set_option maxHeartbeats 800000 in
/-- **Shapiro injectivity, inductive step, cochain level**: the statement in degree `n + 2` from
the statement in degree `n + 1` (for all discrete `S`-modules), by dimension shifting along
`0 → A → C(S, A) → Q → 0` and its exact image under `M_G^S` (`isSES_coindMap`), the
`G`-acyclicity of `M_G^S(C(S, A))` (`subsingleton_coindRep_coind`), the `S`-acyclicity of
`C(S, A)` (`subsingleton_coind`) and the naturality of `sh`.
[cite: SerreGaloisCohomology1997, I §2.5 Prop. 10] -/
theorem exists_d_eq_of_sh_eq_d_succ (n : ℕ)
    (IH : ∀ {B : Type u} [AddCommGroup B] [TopologicalSpace B] [DiscreteTopology B]
      (τ : ContinuousRep S ℤ B) (v : (homogeneousCochains (coindRep τ).toTopRep).X (n + 1)),
      (homogeneousCochains (coindRep τ).toTopRep).d (n + 1) (n + 2) v = 0 →
      (∃ z : (homogeneousCochains τ.toTopRep).X n,
        (homogeneousCochains τ.toTopRep).d n (n + 1) z = (shCochains τ).f (n + 1) v) →
      ∃ e : (homogeneousCochains (coindRep τ).toTopRep).X n,
        (homogeneousCochains (coindRep τ).toTopRep).d n (n + 1) e = v)
    {A : Type u} [AddCommGroup A] [TopologicalSpace A] [DiscreteTopology A]
    (σ : ContinuousRep S ℤ A) (y : (homogeneousCochains (coindRep (G := G) σ).toTopRep).X (n + 2))
    (hy : (homogeneousCochains (coindRep (G := G) σ).toTopRep).d (n + 2) (n + 3) y = 0)
    (hsh : ∃ z : (homogeneousCochains σ.toTopRep).X (n + 1),
      (homogeneousCochains σ.toTopRep).d (n + 1) (n + 2) z = (shCochains (G := G) σ).f (n + 2) y) :
    ∃ b : (homogeneousCochains (coindRep (G := G) σ).toTopRep).X (n + 1),
      (homogeneousCochains (coindRep (G := G) σ).toTopRep).d (n + 1) (n + 2) b = y := by
  obtain ⟨z, hz⟩ := hsh
  -- the dimension-shifting data, renamed (see the comment above)
  let τI : ContinuousRep {x : G // x ∈ S} ℤ C({x : G // x ∈ S}, A) := σ.coind
  let τQ : ContinuousRep {x : G // x ∈ S} ℤ (C({x : G // x ∈ S}, A) ⧸ σ.constSubmodule) :=
    σ.coindQuot
  let ι : σ.toTopRep ⟶ τI.toTopRep := σ.coindι
  let π : τI.toTopRep ⟶ τQ.toTopRep := σ.coindπ
  have hSESS : IsSES ι π := isSES_coind σ
  have hSES : IsSES (coindMap (G := G) ι) (coindMap (G := G) π) := isSES_coindMap hS hSESS
  -- `ι_M y = d b`
  have hI : Subsingleton (continuousCohomology (n + 2) (coindRep (G := G) τI).toTopRep) :=
    subsingleton_coindRep_coind σ (n + 1)
  have hdy : (homogeneousCochains (coindRep (G := G) τI).toTopRep).d (n + 2) (n + 3)
      ((cochainsHom (coindMap (G := G) ι)).f (n + 2) y) = 0 := by
    rw [hom_f_d_apply (cochainsHom (coindMap (G := G) ι)) (n + 2) (n + 3) y, hy, hom_f_apply_zero]
  obtain ⟨b, hb⟩ := exists_d_eq_of_subsingleton (i := n + 1) (j := n + 2) (l := n + 3) rfl rfl hI
    ((cochainsHom (coindMap (G := G) ι)).f (n + 2) y) hdy
  -- `v = π_M b` is a cocycle
  have hv : (homogeneousCochains (coindRep (G := G) τQ).toTopRep).d (n + 1) (n + 2)
      ((cochainsHom (coindMap (G := G) π)).f (n + 1) b) = 0 := by
    rw [hom_f_d_apply (cochainsHom (coindMap (G := G) π)) (n + 1) (n + 2) b, hb,
      cochainsHom_comp_apply_eq_zero (coindMap (G := G) ι) (coindMap (G := G) π) hSES.comp_eq_zero]
  -- `sh v` is a coboundary: `sh b - ι z` is a cocycle of the `S`-acyclic `C(S, A)`
  have hIS : Subsingleton (continuousCohomology (n + 1) τI.toTopRep) := subsingleton_coind σ n
  have hc : (homogeneousCochains τI.toTopRep).d (n + 1) (n + 2)
      ((shCochains (G := G) τI).f (n + 1) b - (cochainsHom ι).f (n + 1) z) = 0 := by
    rw [map_sub, hom_f_d_apply (shCochains (G := G) τI) (n + 1) (n + 2) b, hb,
      shCochains_cochainsHom (G := G) ι (n + 2) y, hom_f_d_apply (cochainsHom ι) (n + 1) (n + 2) z,
      hz, sub_self]
  obtain ⟨c, hc'⟩ := exists_d_eq_of_subsingleton (i := n) (j := n + 1) (l := n + 2) rfl rfl hIS
    _ hc
  have hshv : (homogeneousCochains τQ.toTopRep).d n (n + 1) ((cochainsHom π).f n c) =
      (shCochains (G := G) τQ).f (n + 1) ((cochainsHom (coindMap (G := G) π)).f (n + 1) b) := by
    rw [hom_f_d_apply (cochainsHom π) n (n + 1) c, hc', map_sub,
      cochainsHom_comp_apply_eq_zero ι π hSESS.comp_eq_zero, sub_zero,
      shCochains_cochainsHom (G := G) π (n + 1) b]
  -- induction hypothesis for `Q`: `v = d e`
  obtain ⟨e, he⟩ := IH τQ _ hv ⟨_, hshv⟩
  -- lift and conclude
  obtain ⟨b₀, rfl⟩ := cochainsHom_surjective _ hSES.surjective n e
  have h6 : (cochainsHom (coindMap (G := G) π)).f (n + 1)
      (b - (homogeneousCochains (coindRep (G := G) τI).toTopRep).d n (n + 1) b₀) = 0 := by
    rw [map_sub, ← hom_f_d_apply (cochainsHom (coindMap (G := G) π)) n (n + 1) b₀, he, sub_self]
  obtain ⟨a₁, ha₁⟩ := cochainsHom_exact_mid _ _ hSES.injective hSES.exact_mid (n + 1) _ h6
  refine ⟨a₁, cochainsHom_injective _ hSES.injective (n + 2) ?_⟩
  rw [← hom_f_d_apply (cochainsHom (coindMap (G := G) ι)) (n + 1) (n + 2) a₁, ha₁, map_sub,
    d_d_apply _ n (n + 1) (n + 2) b₀, sub_zero, hb]
import Summits.QuantumFields.BalabanUV.Beta.MultiscaleGradRowSums
import Summits.QuantumFields.BalabanUV.Beta.MultiscaleGradientMemberDirichlet

/-!
# Beta / MultiscaleGradRowSumsDirichlet — THE (2.16)-CURRENCY GRADIENT MEMBER FOR THE LOCAL DIRICHLET INVERSES `G′ = dirInv (levelOp) χ` AT
# INTERIOR BONDS (the `d_n`-ball of radius `8d+2` about `b₋` inside `{χ = 1}`), flat transport:
# `Σ_q |(D G′δ_q)(b,i)|·e^{κ′d_n(b₋,q₁)} ≤ 𝔅_∇′·e^{2dδ}·N₀Λ∕(1 − Λe^{−(δ−κ′)})·n(b₋)` (ONE power of the local scale), uniformly in the domain —
# this lineage's `MultiscaleGradRowSums` RE-RUN VERBATIM over «19b-Dirichlet» `real_grad_dirInv_le_of_flatGradient`; general `d` MODULO the
# binder (FG), HYPOTHESIS-FREE in d = 4 via `FlatGradientBinderD4`; member (W2) of brick (c) of the (w4-d)-flat programme (MODEL; claim
# «WRS-PARAMETRIX-FLAT» journal l.25540; unit `b2b-balaban-beta-d4-p2`, GEN 12, MODEL crew)

WHAT IS CERTIFIED (kernel, 0 sorry).  Setting of `MultiscaleGradRowSums` with `𝔅` = file 17's constant with `μ₀ ↦ min(μ₀,1)` (as in 17-D∕19b-D)
and `𝔅_∇′` = file 19b's constant over it; ANY {0,1}-valued `χ`:
* **`cell_gradRowSum_dirInv_le`** — DUALITY at an interior bond: `Σ_{q : q₁ ∈ cell k′} |(D G′δ_q)(b,i)| ≤ 𝔅_∇′·n(b₋)·e^{−δ d_n(b₋,t_{k′})}`;
* **`wrs_grad_dirInv_le_of_growth`** ∕ **`wrs_grad_dirInv_le_of_grading`** — the weighted gradient row sum at an interior bond, abstract
  growth clause ∕ discharged by `cell_growth_add`; d = 4: pass `FlatGradientBinderD4.flatGradient_binder_d4 hcc hc₀` as `hFG`.
Consumer: `MultiscaleRemainderWRS.row_remK_mul_le` (via `row_mul_mulOp_le`) — the gradient rows of the LOCAL propagators of the parametrix.

HONEST FRAMING: discharging `BetaPertH` makes Bałaban's UV stability UNCONDITIONAL — NOT the continuum limit, NOT the Clay problem.
HONEST DEPENDENCY (verbatim): «continuum YM on T⁴ ⇐ BetaPertH ∧ nine spine estimates (0/9 proved); BetaPertH ⇐ (D1) ∧ (D4) ∧ CAP+tail;
G-an2-4 gates asym, D1 and NE2/3/4.»  THIS MODULE DISCHARGES NOTHING of `BetaPertH`, asserts NOTHING printed and cites nothing as a fact
(ABSOLUTE RULE): [folklore] bookkeeping about the MODEL operator with FLAT transport; nothing of Bałaban's ∇_UG′_□(U).  LOCATORS (shape only):
[Balaban1988RG2Cluster] (2.16) p. 15; [Balaban1985BackgroundPropagators] Thm 3.1 (3.42) p. 397, (3.86)–(3.88) pp. 408–409.  No class change on
row D4 (critical-path width 0; D4 DISCHARGE NO DATE); NOT BetaPertH, NOT continuum, NOT Clay, NOT summit progress.
-/

open scoped BigOperators
open Finset

namespace Summit.QuantumFields.BalabanUV.Beta.MultiscaleGradRowSumsDirichlet

open Summit.QuantumFields.BalabanUV.Beta.BoxPoincare (Box)
open Summit.QuantumFields.BalabanUV.Beta.MultiscaleCoerciveTorus
open Summit.QuantumFields.BalabanUV.Beta.MultiscaleDistance
open Summit.QuantumFields.BalabanUV.Beta.MultiscaleDistanceMetric (sdist_comm sdist_triangle_torus)
open Summit.QuantumFields.BalabanUV.Beta.MultiscaleDecayBudget
open Summit.QuantumFields.BalabanUV.Beta.MultiscaleDecayRowSums (sum_exp_neg_le_of_growth)
open Summit.QuantumFields.BalabanUV.Beta.MultiscaleGrowthCells (cell_growth_add)
open Summit.QuantumFields.BalabanUV.Beta.AccretiveCombesThomasSandwichSite (sdist_corner_thresholds)
open Summit.QuantumFields.BalabanUV.Beta.MultiscaleGradientMemberDirichlet (real_grad_dirInv_le_of_flatGradient)
open Summit.QuantumFields.BalabanUV.Beta.MultiscaleGradRowSums (lapply_eq_sum_single)
open Summit.QuantumFields.BalabanUV.Beta.HarmonicGradientInterior (Kgrad)
open Summit.QuantumFields.BalabanUV.Beta.TorusInversePowerSums (Cps Cps_nonneg)
open Summit.QuantumFields.BalabanUV.Beta.GreenGradientRowSum (Cdip Cdip_nonneg Kgrad_nonneg)
open Summit.QuantumFields.BalabanUV.Beta.FlatGradientBinderD4 (flatGradient_binder_d4)
open Summit.QuantumFields.BalabanUV.Beta.SubsolutionMeanValueBox (Cmv)
open Literature.MathematicalPhysics.QuantumFieldTheory.Balaban1983to89
open Literature.MathematicalPhysics.QuantumFieldTheory.Balaban1983to89.B9Thm37Glue (covD)
open Literature.MathematicalPhysics.QuantumFieldTheory.Balaban1983to89.B9Thm37GluePU (bsrc btgt)
open Literature.MathematicalPhysics.QuantumFieldTheory.Balaban1983to89.B9Thm37GlueTorusCov (tblk)
open Literature.MathematicalPhysics.QuantumFieldTheory.Balaban1983to89.B9Thm37GlueTorusInv (dirInv)
open Literature.MathematicalPhysics.QuantumFieldTheory.Balaban1983to89.B9Thm37GlueTorusCovLevels (levelOp)
open B5TorusCover (UT Ctr ctrU)
open B5Leibniz121 (up)

noncomputable section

■ Requirement: The response must repeat exactly the lines from the top of the material through the line containing "(∃ z : (homogeneousCochains", both included, with no other output.

■ Exercise answer:
set_option maxHeartbeats 800000 in
/-- **Shapiro injectivity, inductive step, cochain level**: the statement in degree `n + 2` from
the statement in degree `n + 1` (for all discrete `S`-modules), by dimension shifting along
`0 → A → C(S, A) → Q → 0` and its exact image under `M_G^S` (`isSES_coindMap`), the
`G`-acyclicity of `M_G^S(C(S, A))` (`subsingleton_coindRep_coind`), the `S`-acyclicity of
`C(S, A)` (`subsingleton_coind`) and the naturality of `sh`.
[cite: SerreGaloisCohomology1997, I §2.5 Prop. 10] -/
theorem exists_d_eq_of_sh_eq_d_succ (n : ℕ)
    (IH : ∀ {B : Type u} [AddCommGroup B] [TopologicalSpace B] [DiscreteTopology B]
      (τ : ContinuousRep S ℤ B) (v : (homogeneousCochains (coindRep τ).toTopRep).X (n + 1)),
      (homogeneousCochains (coindRep τ).toTopRep).d (n + 1) (n + 2) v = 0 →
      (∃ z : (homogeneousCochains τ.toTopRep).X n,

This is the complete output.